The Bank of Scotland was the first bank in Europe to successfully issue paper currency redeemable for cash on demand (which was an extremely useful facility given the poor state of the Scottish coinage at the end of the seventeenth century). The right to issue banknotes has been maintained to the present day. Following the Union of Scotland and England in 1707, the bank supervised the reminting of the old Scottish coinage into Sterling.
The bank took the lead in establishing the security and stability of the entire Scottish banking system, which became more important after the collapse of the Ayr Bank in 1772. The Western Bank collapsed in 1857, and the Bank of Scotland stepped in with the other Scottish banks to ensure that all Western Bank's notes were paid.
In 1826 there was outrage in Scotland at the attempt of the British Parliament to prevent the production of banknotes of less than five pounds face value. Sir Walter Scott wrote a series of letters to the Edinburgh Weekly Journal under the pseudonym "Malachi Malagrowther" which provoked such a response that the government was forced to relent and allow the Scottish banks to continue printing £1 notes.
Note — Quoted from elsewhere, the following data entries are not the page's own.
import Mathlib

/-!
# Truncated unipotent characters in characteristic `p` (solo-informed programme, Part II §7.8 (E5)(α))

The elementary fact behind clause (α) of the beyond-first-order mechanism in the "silent cell":
in a commutative ring `A` of characteristic `p`, a unit `u = 1 + ε w` with `ε` nilpotent of
order exactly `m` (`ε ^ m = 0`, `ε ^ (m - 1) ≠ 0`) and `w` a unit satisfies `u ^ (p ^ k) = 1`
iff `m ≤ p ^ k`.  Consequently an additive character of `ZMod (p ^ e)` (a cyclic factor of
order `p ^ e` of `Cl_F ⊗ ℤ_p`) with value `u` on the generator exists iff `m ≤ p ^ e`:
partial unramified characters with leading term `ε w` into `𝔽_p[ε]/(ε^m)` continue exactly up
to order `p ^ e` and are obstructed there.  Pure algebra; no arithmetic input.
-/

namespace Summit.Langlands.Langlands.Theorems

open Polynomial

variable {A : Type*} [CommRing A] (p : ℕ) [hp : Fact p.Prime] [CharP A p]

/-- Freshman's dream for a unipotent element: `(1 + ε w)^(p^k) = 1 + ε^(p^k) w^(p^k)`. -/
theorem soloInformed_one_add_mul_pow_char_pow (ε w : A) (k : ℕ) :
    (1 + ε * w) ^ (p ^ k) = 1 + ε ^ (p ^ k) * w ^ (p ^ k) := by
  rw [add_pow_char_pow (1 : A) (ε * w) p k, one_pow, mul_pow]

omit hp [CharP A p] in
/-- If `ε ^ m = 0` and `ε ^ (m - 1) ≠ 0` then `ε ^ j = 0 ↔ m ≤ j`. -/
theorem soloInformed_pow_eq_zero_iff {ε : A} {m : ℕ} (hm : ε ^ m = 0) (hm' : ε ^ (m - 1) ≠ 0)
    (j : ℕ) : ε ^ j = 0 ↔ m ≤ j := by
  constructor
  · intro hj
    by_contra h
    push Not at h
    apply hm'
    have : m - 1 = j + (m - 1 - j) := by omega
    rw [this, pow_add, hj, zero_mul]
  · intro hj
    obtain ⟨d, rfl⟩ := Nat.exists_eq_add_of_le hj
    rw [pow_add, hm, zero_mul]

/-- The order statement: for `ε` nilpotent of order exactly `m` and `w` a unit,
`(1 + ε w) ^ (p ^ k) = 1 ↔ m ≤ p ^ k`. -/
theorem soloInformed_truncatedChar_pow_eq_one_iff {ε w : A} {m : ℕ} (hm : ε ^ m = 0)
    (hm' : ε ^ (m - 1) ≠ 0) (hw : IsUnit w) (k : ℕ) :
    (1 + ε * w) ^ (p ^ k) = 1 ↔ m ≤ p ^ k := by
  rw [soloInformed_one_add_mul_pow_char_pow p ε w k, add_eq_left,
    ← soloInformed_pow_eq_zero_iff hm hm' (p ^ k)]
  constructor
  · intro h
    have hu : IsUnit (w ^ (p ^ k)) := hw.pow _
    obtain ⟨v, hv⟩ := hu.exists_left_inv
    calc ε ^ (p ^ k) = ε ^ (p ^ k) * (w ^ (p ^ k) * v) := by
            rw [mul_comm (w ^ (p ^ k)) v, hv, mul_one]
      _ = 0 := by rw [← mul_assoc, h, zero_mul]
  · intro h
    rw [h, zero_mul]

/-- Clause (α): an additive character of `ZMod (p ^ e)` taking the value `u = 1 + ε w` on `1`
exists iff `m ≤ p ^ e`. -/
theorem soloInformed_truncatedChar_exists_iff {ε w : A} {m : ℕ} (hm : ε ^ m = 0)
    (hm' : ε ^ (m - 1) ≠ 0) (hw : IsUnit w) (u : Aˣ) (hu : (u : A) = 1 + ε * w) (e : ℕ) :
    (∃ f : ZMod (p ^ e) →+ Additive Aˣ, f 1 = Additive.ofMul u) ↔ m ≤ p ^ e := by
  have key : u ^ (p ^ e) = 1 ↔ m ≤ p ^ e := by
    rw [← soloInformed_truncatedChar_pow_eq_one_iff p hm hm' hw e, ← hu, ← Units.val_pow_eq_pow_val,
      Units.val_eq_one]
  constructor
  · rintro ⟨f, hf⟩
    rw [← key]
    have h1 : ((p ^ e : ℕ) : ZMod (p ^ e)) = 0 := ZMod.natCast_self _
    have h2 : f ((p ^ e : ℕ) : ZMod (p ^ e)) = (p ^ e) • f 1 := by
      rw [← map_nsmul, nsmul_one]
    rw [h1, map_zero, hf] at h2
    -- `(p^e) • ofMul u = ofMul (u ^ (p^e))`
    have h3 : (p ^ e) • Additive.ofMul u = Additive.ofMul (u ^ (p ^ e)) := by
      rw [ofMul_pow]
    rw [h3] at h2
    exact (Additive.ofMul.injective h2.symm)
  · intro hle
    have hpow : u ^ (p ^ e) = 1 := key.mpr hle
    refine ⟨ZMod.lift (p ^ e) ⟨zmultiplesHom (Additive Aˣ) (Additive.ofMul u), ?_⟩, ?_⟩
    · change (zmultiplesHom (Additive Aˣ) (Additive.ofMul u)) ((p ^ e : ℕ) : ℤ) = 0
      rw [zmultiplesHom_apply, natCast_zsmul, ← ofMul_pow, hpow, ofMul_one]
    · rw [show (1 : ZMod (p ^ e)) = ((1 : ℤ) : ZMod (p ^ e)) by simp, ZMod.lift_coe]
      simp
import Summits.HubbardSuperconductivity.HubbardSuperconductivity.Theorems.AnisotropyChordTransferFibre3FinX3Eval

/-!
# Route `AnisotropyChord` / H0 rotor rung: FIN per-`L` GM₃ (X5), `L = 31` — rows `N₁` / D / side-condition cell facts, part `p01`

Kernel facts (`decide +kernel`) for cert cells 22, 23 of the per-`L` grid of `L = 31`: `xbnCellAny2` (row `N₁` on XB2 point wedges recomputed in the kernel, exporting the literal brackets `nt ⊇ T⁺ − 3λ₂` and `tb ⊇ T⁺·D`), `xdCellAnyN0` (row D, reads `nt`), `sdCellAnyZN` (side condition, reads `nt`); evaluators `…FinX3Eval` / `…FinX5Eval`; constants from the compiled design probe (x3probe/x3plan, margins c ×0.985, b ×1.03, aD ×1.03); assembled in `…FinX5GM3ThirtyOne`.
Prover seat `hubbard-h0-rotor-p3` g8; helper for piece A = stmt-HubbardSuperconductivity-23918 of rung 19089 (`--supports`, helper class).
WHAT THIS IS NOT: nothing here proves superconductivity in the Hubbard model (rotor TARGET as worded stays FALSE, g15 verdict); kernel facts for the FIN certificate of ONE conditional reduction.  Tree imports only; zero data; standard axioms.
-/

set_option linter.dupNamespace false
set_option autoImplicit false

namespace Summit.HubbardSuperconductivity.HubbardSuperconductivity.Theorems.AnisotropyChord.Transfer.Fibre3

namespace FinXD

open FinXB FinCell Hole2

set_option maxHeartbeats 4000000 in
/-- row `N₁` of cell 22 of `L = 31` (`c = 119/200`), exporting `nt`, `tb`. [folklore] -/
theorem xn31_22 : xbnCellAny2 31 (49/50 : ℚ) 93401959304864 95737008287486 (119/200 : ℚ) ((-1865460134803 : ℤ), (1809412154383 : ℤ)) ((278338707538835 : ℤ), (289022147257795 : ℤ)) = true := by decide +kernel

set_option maxHeartbeats 4000000 in
/-- row D of cell 22 of `L = 31` (`aD = 43/500`). [folklore] -/
theorem xd31_22 : xdCellAnyN0 31 (49/50 : ℚ) 93401959304864 95737008287486 (43/500 : ℚ) ((-1865460134803 : ℤ), (1809412154383 : ℤ)) = true := by decide +kernel

set_option maxHeartbeats 4000000 in
/-- side condition of cell 22 of `L = 31` (`c, b = 54/100, aD`). [folklore] -/
theorem sd31_22 : sdCellAnyZN 31 (49/50 : ℚ) 100 93401959304864 95737008287486 ((119/200 : ℚ), (54 : ℕ), (43/500 : ℚ)) ((-1865460134803 : ℤ), (1809412154383 : ℤ)) = true := by decide +kernel

set_option maxHeartbeats 4000000 in
/-- row `N₁` of cell 23 of `L = 31` (`c = 119/200`), exporting `nt`, `tb`. [folklore] -/
theorem xn31_23 : xbnCellAny2 31 (49/50 : ℚ) 95737008287486 98130433494673 (119/200 : ℚ) ((-1860162796575 : ℤ), (1808088201933 : ℤ)) ((285349109068905 : ℤ), (296201141682930 : ℤ)) = true := by decide +kernel

set_option maxHeartbeats 4000000 in
/-- row D of cell 23 of `L = 31` (`aD = 43/500`). [folklore] -/
theorem xd31_23 : xdCellAnyN0 31 (49/50 : ℚ) 95737008287486 98130433494673 (43/500 : ℚ) ((-1860162796575 : ℤ), (1808088201933 : ℤ)) = true := by decide +kernel

set_option maxHeartbeats 4000000 in
/-- side condition of cell 23 of `L = 31` (`c, b = 54/100, aD`). [folklore] -/
theorem sd31_23 : sdCellAnyZN 31 (49/50 : ℚ) 100 95737008287486 98130433494673 ((119/200 : ℚ), (54 : ℕ), (43/500 : ℚ)) ((-1860162796575 : ℤ), (1808088201933 : ℤ)) = true := by decide +kernel

end FinXD

end Summit.HubbardSuperconductivity.HubbardSuperconductivity.Theorems.AnisotropyChord.Transfer.Fibre3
For this reason Sir Walter still appears on all Bank of Scotland notes.
In 1959 Bank of Scotland became the first British bank to install a computer to process accounts centrally.
By the 1990s the Bank of Scotland was the result of a large number of amalgamations, the most important being with the Union Bank of Scotland in 1955, and the British Linen Bank in 1971. In 2001 the Bank agreed a merger with the Halifax Group to produce one of Britain's largest clearing banks.